Tersangka yang telah dipanggil untuk pemeriksaan guna penyidikan perkara dan tidak jelas keberadaannya, dicatat di dalam Daftar Pencarian Orang dan dibuatkan surat pencarian orang.

Adapun yang dimaksud dengan tersangka adalah seorang yang karena perbuatannya atau keadaannya, berdasarkan bukti permulaan patut diduga sebagai pelaku tindak pidana.

Berdasarkan uraian di atas, dapat dipahami bahwa DPO yang dimaksud dalam pertanyan Anda adalah seorang tersangka yang diduga melakukan tindak pidana pencurian kendaraan bermotor yang telah dipanggil untuk pemeriksaan penyidikan perkara dan tidak jelas keberadaannya.

 

Asas Praduga Tak Bersalah

Perlu diketahui bahwa terhadap DPO, dalam hal ini adalah DPO curanmor, adalah berstatus tersangka yang terhadapnya harus diberlakukan asas praduga tak bersalah.

Hal ini diatur di dalam Pasal 18 ayat (1) UU HAM yang berbunyi:

Setiap orang yang ditangkap, ditahan, atau dituntut karena disangka melakukan tindak pidana berhak dianggap tidak bersalah, sampai dibuktikan kesalahannya secara sah dalam suatu sidang pengadilan dan diberikan segala jaminan hukum yang diperlukan untuk pembelaannya, sesuai dengan peraturan perundang-undangan.

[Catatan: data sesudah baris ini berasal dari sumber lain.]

/-- The set `{z : ‖z‖ = 1 ∧ ‖z − 1‖ = r}` is finite (at most two points). [folklore] -/
private theorem finite_setOf_norm_eq_one_and_norm_sub_one_eq (r : ℝ) : {z : ℂ | ‖z‖ = 1 ∧ ‖z - 1‖ = r}.Finite := by
  refine (Set.toFinite ({(⟨1 - r ^ 2 / 2, Real.sqrt (1 - (1 - r ^ 2 / 2) ^ 2)⟩ : ℂ),
    (⟨1 - r ^ 2 / 2, -Real.sqrt (1 - (1 - r ^ 2 / 2) ^ 2)⟩ : ℂ)} : Set ℂ)).subset fun z hz => ?_
  rcases eq_or_eq_of_norm_eq_one_of_norm_sub_one_eq hz.1 hz.2 with h | h
  · exact Or.inl h
  · exact Or.inr h

end Spectral

/-! ## §2 Closed `G ≤ U(N)` onto which `Θ_G : 𝐠 → G` maps: eigenvalue hypersurfaces and `|g − 1|`-spheres are Haar-null -/

section Subgroup

variable (Gs : Subgroup (Matrix.unitaryGroup n ℂ)) (hG : IsClosed (Gs : Set (Matrix.unitaryGroup n ℂ)))
  (μ : Measure Gs) [μ.IsHaarMeasure]

/-- **`μ{g ∈ G : λ ∈ σ(g)} = 0`** for every closed `G ≤ U(N)` with `Θ_G` onto, every Haar measure `μ`, and every `λ` that is NOT an
eigenvalue of at least one `g₀ ∈ G` (the zero set of the real-analytic `M ↦ det(λ·1 − M)`, the lineage's `haar_zeroSet_eq_zero`).
[cite: BrockerTomDieck1985, IV (2.11) (proof)] -/
theorem haar_setOf_mem_spectrum_eq_zero (hsurj : Function.Surjective (isChartRep_unitarySubgroup Gs hG).expChart) (z : ℂ)
    (hne : ∃ g₀ : Gs, z ∉ spectrum ℂ (((g₀ : Gs) : Matrix.unitaryGroup n ℂ) : Matrix n n ℂ)) :
    μ {g : Gs | z ∈ spectrum ℂ (((g : Gs) : Matrix.unitaryGroup n ℂ) : Matrix n n ℂ)} = 0 := by
  have h := HaarAnalyticZeroSetNull.haar_zeroSet_eq_zero Gs hG (analyticOnNhd_det_algebraMap_sub z) μ hsurj
    (by obtain ⟨g₀, hg₀⟩ := hne; exact ⟨g₀, fun h0 => hg₀ ((det_algebraMap_sub_eq_zero_iff z _).1 h0)⟩)
  simp only [det_algebraMap_sub_eq_zero_iff] at h
  exact h

/-- **`μ{g ∈ G : λ ∈ σ(g)} = 0` for every `λ ≠ 1`** (witness `g₀ = 1`). [cite: BrockerTomDieck1985, IV (2.11) (proof)] -/
theorem haar_setOf_mem_spectrum_eq_zero_of_ne_one (hsurj : Function.Surjective (isChartRep_unitarySubgroup Gs hG).expChart)
    {z : ℂ} (hz : z ≠ 1) :
    μ {g : Gs | z ∈ spectrum ℂ (((g : Gs) : Matrix.unitaryGroup n ℂ) : Matrix n n ℂ)} = 0 :=
  haar_setOf_mem_spectrum_eq_zero Gs hG μ hsurj z ⟨1, by
    simpa only [OneMemClass.coe_one] using not_mem_spectrum_one (n := n) hz⟩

Dengan demikian, DPO tersebut berhak untuk dianggap tidak bersalah, sampai dibuktikan kesalahannya secara sah dalam suatu sidang pengadilan dan diberikan segala jaminan hukum yang diperlukan untuk pembelaannya, sesuai dengan peraturan perundang-undangan yang berlaku.

 

Prosedur Penggunaan Senjata Api oleh Aparat Kepolisian

Kami asumsikan bahwa tindakan aparat kepolisian menembak mati DPO dengan senjata api dilakukan ketika mencegah larinya DPO karena membahayakan orang lain.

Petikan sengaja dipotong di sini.